Problem requirements
When the line containing "(h₂ : w (X 0" is found in the data below, copy it and each line after it through the line containing "Finset.Icc 1 N, c j *", exactly and with no others.

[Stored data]
/-- The constant-term map `A[[T]] → A` as a `k`-algebra map. [folklore] -/
private theorem exists_constantCoeff_algHom {A : Type u} [CommRing A] [Algebra k A] :
    ∃ cc : PowerSeries A →ₐ[k] A, ∀ f, cc f = PowerSeries.constantCoeff f :=
  ⟨{ (PowerSeries.constantCoeff : PowerSeries A →+* A) with
      commutes' := fun c => by
        change PowerSeries.constantCoeff (algebraMap k (PowerSeries A) c) = algebraMap k A c
        rw [PowerSeries.algebraMap_apply, PowerSeries.constantCoeff_C] }, fun _ => rfl⟩

/-- **Honest-scope witness: read with ABSOLUTE derivations `Der_k(−, −)` (the literal wording of (5), which print
states for `A = ℂ` only), the claim of [BuchweitzFlenner2003, Rem. 6.9] FAILS for the Remark's own `B`** — so (5)
in the Remark is to be read over `A`, as (2)–(4) are, which is how §4 types it. Witness (with §5's data
`R = k[[X_0, X_1]]`, `I = (X_0², X_1²)`, `a = X_0X_1` integral over `I`, `a ∉ I`; `2 ≠ 0` in `k`): the
`B`-algebra structure `ψ : B → k[ε] = k[[X]]/(X²)` (`X_0 ↦ ε`, `X_1 ↦ 0`, `T ↦ 0`; it kills `(ā·T)`), and the `k`-derivation
`d := (ε-part of ψ) : B → k` over the point `B → k[ε] → k` (Leibniz; kills `(ā·T)`); NO `k`-linear `δ : A[[T]] → k[ε]`,
Leibniz along `ψ` — not even one failing to kill `A` or `(ā·T)` — reduces to `d`: from `X_0² = 0` in `A`,
`0 = δ(X_0²) = 2ε·δ(X_0)` while `δ(X_0) ≡ d(X_0) = 1 mod ε`, so `2ε = 0`, absurd. Hence
`Der_k(B, k[ε]) → Der_k(B, k)` is not onto. [cite: BuchweitzFlenner2003, Rem. 6.9] -/
theorem absoluteDerivationLifting_fails (h2 : (2 : k) ≠ 0) :
    ∃ (ψ : PowerSeries (MvPowerSeries (Fin 2) k ⧸ Ideal.span {MvPowerSeries.X 0 ^ 2, MvPowerSeries.X 1 ^ 2}) →ₐ[k]
        DualNumber k),
      (∀ f ∈ Ideal.span {PowerSeries.C (Ideal.Quotient.mk
          (Ideal.span {(MvPowerSeries.X 0 : MvPowerSeries (Fin 2) k) ^ 2, MvPowerSeries.X 1 ^ 2})
          (MvPowerSeries.X 0 * MvPowerSeries.X 1)) * PowerSeries.X}, ψ f = 0) ∧
      (∀ f g, TrivSqZeroExt.snd (ψ (f * g)) =
        TrivSqZeroExt.fst (ψ f) * TrivSqZeroExt.snd (ψ g) + TrivSqZeroExt.fst (ψ g) * TrivSqZeroExt.snd (ψ f)) ∧
      ¬∃ δ : PowerSeries (MvPowerSeries (Fin 2) k ⧸ Ideal.span {MvPowerSeries.X 0 ^ 2, MvPowerSeries.X 1 ^ 2}) →ₗ[k]
          DualNumber k,
        (∀ f g, δ (f * g) = ψ f * δ g + ψ g * δ f) ∧ ∀ f, TrivSqZeroExt.fst (δ f) = TrivSqZeroExt.snd (ψ f) := by
  -- `ψ_R : R → k[ε]`, `X_0 ↦ ε`, `X_1 ↦ 0`
  have h𝔪 : (Ideal.span {(DualNumber.eps : DualNumber k)}) ^ 2 = ⊥ := by
    rw [Ideal.span_singleton_pow, pow_two, DualNumber.eps_mul_eps, Ideal.span_singleton_eq_bot]
  obtain ⟨ψR, -, hψR⟩ := exists_algHom_of_pow_eq_bot k (Ideal.span {(DualNumber.eps : DualNumber k)}) 2
    (by norm_num) h𝔪 ![DualNumber.eps, 0] (fun i => by
      fin_cases i
      · exact Ideal.mem_span_singleton_self _
      · exact zero_mem _)
  have hψ0 : ψR (MvPowerSeries.X 0) = DualNumber.eps := hψR 0
  have hψ1 : ψR (MvPowerSeries.X 1) = 0 := hψR 1
  have hkerI : ∀ f ∈ Ideal.span {(MvPowerSeries.X 0 : MvPowerSeries (Fin 2) k) ^ 2, MvPowerSeries.X 1 ^ 2},
      ψR f = 0 := fun f hf => by
    obtain ⟨p, q, rfl⟩ := Ideal.mem_span_pair.1 hf
    rw [map_add, map_mul, map_mul, map_pow, map_pow, hψ0, hψ1, pow_two, DualNumber.eps_mul_eps, mul_zero,
      zero_pow two_ne_zero, mul_zero, add_zero]
  obtain ⟨cc, hcc⟩ := exists_constantCoeff_algHom k
    (A := MvPowerSeries (Fin 2) k ⧸ Ideal.span {(MvPowerSeries.X 0 : MvPowerSeries (Fin 2) k) ^ 2, MvPowerSeries.X 1 ^ 2})
  let ψ := (Ideal.Quotient.liftₐ _ ψR hkerI).comp cc
  have hψC : ∀ x, ψ (PowerSeries.C (Ideal.Quotient.mk _ x)) = ψR x := fun x => by
    change Ideal.Quotient.liftₐ _ ψR hkerI (cc (PowerSeries.C (Ideal.Quotient.mk _ x))) = ψR x
    rw [hcc, PowerSeries.constantCoeff_C, Ideal.Quotient.liftₐ_apply, Ideal.Quotient.lift_mk]
    rfl
  have hψX : ψ PowerSeries.X = 0 := by
    change Ideal.Quotient.liftₐ _ ψR hkerI (cc PowerSeries.X) = 0
    rw [hcc, PowerSeries.constantCoeff_X, map_zero]
  refine ⟨ψ, fun f hf => ?_, fun f g => ?_, ?_⟩
  · obtain ⟨g, rfl⟩ := Ideal.mem_span_singleton'.1 hf
    rw [map_mul, map_mul, hψX, mul_zero, mul_zero]
  · rw [map_mul, DualNumber.snd_mul, mul_comm (TrivSqZeroExt.snd (ψ f))]
  · rintro ⟨δ, hleib, hfst⟩
    have hx2 : (PowerSeries.C (Ideal.Quotient.mk (Ideal.span {(MvPowerSeries.X 0 : MvPowerSeries (Fin 2) k) ^ 2,
        MvPowerSeries.X 1 ^ 2}) (MvPowerSeries.X 0)) : PowerSeries _) *
        PowerSeries.C (Ideal.Quotient.mk _ (MvPowerSeries.X 0)) = 0 := by
      rw [← map_mul, ← map_mul, ← pow_two, Ideal.Quotient.eq_zero_iff_mem.2 (Ideal.subset_span (by simp)), map_zero]
    have h0 := congr_arg TrivSqZeroExt.snd (congr_arg δ hx2)
    rw [map_zero, TrivSqZeroExt.snd_zero, hleib, hψC, hψ0, TrivSqZeroExt.snd_add, DualNumber.snd_mul,
      DualNumber.fst_eps, DualNumber.snd_eps, zero_mul, one_mul, zero_add, hfst, hψC, hψ0, DualNumber.snd_eps,
      ← two_mul, mul_one] at h0
    exact h2 h0

end BF03Remark69

/-! ### §8. Thm 9.2 (1) needs `k` algebraically closed: over `ℝ`, for [FM99, Ex. 2.3]'s `R = ℝ[[x, y]]/(x³, y³, x² + y²)`,
`J/𝔪I = 0` although the curvilinear obstructions span a line only -/

namespace FM99Example23

open MvPowerSeries FM98Example57

/-- `𝔪_P = {constant term 0}` in `P = K[[x, y]]`. [folklore] -/
private theorem mem_maximalIdeal_iff' {K : Type u} [Field K] (f : P2 K) :
    f ∈ IsLocalRing.maximalIdeal (P2 K) ↔ constantCoeff f = 0 := by
  rw [IsLocalRing.mem_maximalIdeal, mem_nonunits_iff, MvPowerSeries.isUnit_iff_constantCoeff, isUnit_iff_ne_zero,
    not_not]

/-- A `K`-algebra arc `w : K[[x, y]] → K[[t]]` preserves constant terms. [folklore] -/
private theorem constantCoeff_arc {K : Type u} [Field K] (w : P2 K →ₐ[K] PowerSeries K) (g : P2 K) :
    PowerSeries.constantCoeff (w g) = constantCoeff g := by
  have hg : g - algebraMap K (P2 K) (constantCoeff g) ∈ IsLocalRing.maximalIdeal (P2 K) := by
    rw [mem_maximalIdeal_iff', map_sub, MvPowerSeries.algebraMap_apply, Algebra.algebraMap_self_apply,
      MvPowerSeries.constantCoeff_C, sub_self]
  have h := ProRep.constantCoeff_arc_eq_zero K w hg
  rwa [map_sub, AlgHom.commutes, map_sub, PowerSeries.algebraMap_apply, Algebra.algebraMap_self_apply,
    PowerSeries.constantCoeff_C, sub_eq_zero] at h

/-- The two complex arcs used below, abstractly: if `w : ℂ[[x, y]] → ℂ[[t]]` is a `ℂ`-algebra map with
`w(x³) = t³·e₀`, `w(y³) = t³·e₁`, `w(x² + y²) = t³·e₂`, then for every `x = p·x³ + q·y³ + s·(x² + y²)` integral over
`𝔪·I`, `I = (x³, y³, x² + y²)`: `p(0)·e₀(0) + q(0)·e₁(0) + s(0)·e₂(0) = 0` (`w(𝔪I) ⊆ (t⁴)`, so `t⁴ ∣ w(x) = t³·E`).
[folklore] -/
private theorem constantCoeff_rel_of_arc (w : P2 ℂ →ₐ[ℂ] PowerSeries ℂ) (e₀ e₁ e₂ : PowerSeries ℂ)
    (h₀ : w (X 0 ^ 3) = PowerSeries.X ^ 3 * e₀) (h₁ : w (X 1 ^ 3) = PowerSeries.X ^ 3 * e₁)
    (h₂ : w (X 0 ^ 2 + X 1 ^ 2) = PowerSeries.X ^ 3 * e₂) (p q s : P2 ℂ) {N : ℕ} (c : ℕ → P2 ℂ)
    (hc : ∀ j ∈ Finset.Icc 1 N, c j ∈ (IsLocalRing.maximalIdeal (P2 ℂ) * I23 ℂ) ^ j)
    (hx : (p * X 0 ^ 3 + q * X 1 ^ 3 + s * (X 0 ^ 2 + X 1 ^ 2)) ^ N +
      ∑ j ∈ Finset.Icc 1 N, c j * (p * X 0 ^ 3 + q * X 1 ^ 3 + s * (X 0 ^ 2 + X 1 ^ 2)) ^ (N - j) = 0) :
    constantCoeff p * PowerSeries.constantCoeff e₀ + constantCoeff q * PowerSeries.constantCoeff e₁ +
      constantCoeff s * PowerSeries.constantCoeff e₂ = 0 := by
  have hI : ∀ g ∈ I23 ℂ, (PowerSeries.X : PowerSeries ℂ) ^ 3 ∣ w g := by
    intro g hg
    have hle : Ideal.map w (I23 ℂ) ≤ Ideal.span {(PowerSeries.X : PowerSeries ℂ) ^ 3} := by
      rw [I23, Ideal.map_span, Ideal.span_le]
      rintro _ ⟨g, (rfl | rfl | rfl), rfl⟩
      · exact Ideal.mem_span_singleton.2 ⟨e₀, h₀⟩
      · exact Ideal.mem_span_singleton.2 ⟨e₁, h₁⟩
      · exact Ideal.mem_span_singleton.2 ⟨e₂, h₂⟩
    exact Ideal.mem_span_singleton.1 (hle (Ideal.mem_map_of_mem w hg))
  have hdvd := BF03Remark69.X_pow_dvd_arc_of_isIntegralOver ℂ _ c hc hx (3 + 1) w
    (ProRep.X_pow_succ_dvd_arc_of_mem_maximalIdeal_mul ℂ (I23 ℂ) w 3 hI)
  have hE : w p * (PowerSeries.X ^ 3 * e₀) + w q * (PowerSeries.X ^ 3 * e₁) + w s * (PowerSeries.X ^ 3 * e₂) =
      PowerSeries.X ^ 3 * (w p * e₀ + w q * e₁ + w s * e₂) := by ring
  rw [map_add, map_add, map_mul, map_mul, map_mul, h₀, h₁, h₂, hE, pow_succ,
    mul_dvd_mul_iff_left (pow_ne_zero 3 PowerSeries.X_ne_zero), PowerSeries.X_dvd_iff] at hdvd
  rwa [map_add, map_add, map_mul, map_mul, map_mul, constantCoeff_arc, constantCoeff_arc, constantCoeff_arc] at hdvd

Response
    (h₂ : w (X 0 ^ 2 + X 1 ^ 2) = PowerSeries.X ^ 3 * e₂) (p q s : P2 ℂ) {N : ℕ} (c : ℕ → P2 ℂ)
    (hc : ∀ j ∈ Finset.Icc 1 N, c j ∈ (IsLocalRing.maximalIdeal (P2 ℂ) * I23 ℂ) ^ j)
    (hx : (p * X 0 ^ 3 + q * X 1 ^ 3 + s * (X 0 ^ 2 + X 1 ^ 2)) ^ N +
      ∑ j ∈ Finset.Icc 1 N, c j * (p * X 0 ^ 3 + q * X 1 ^ 3 + s * (X 0 ^ 2 + X 1 ^ 2)) ^ (N - j) = 0) :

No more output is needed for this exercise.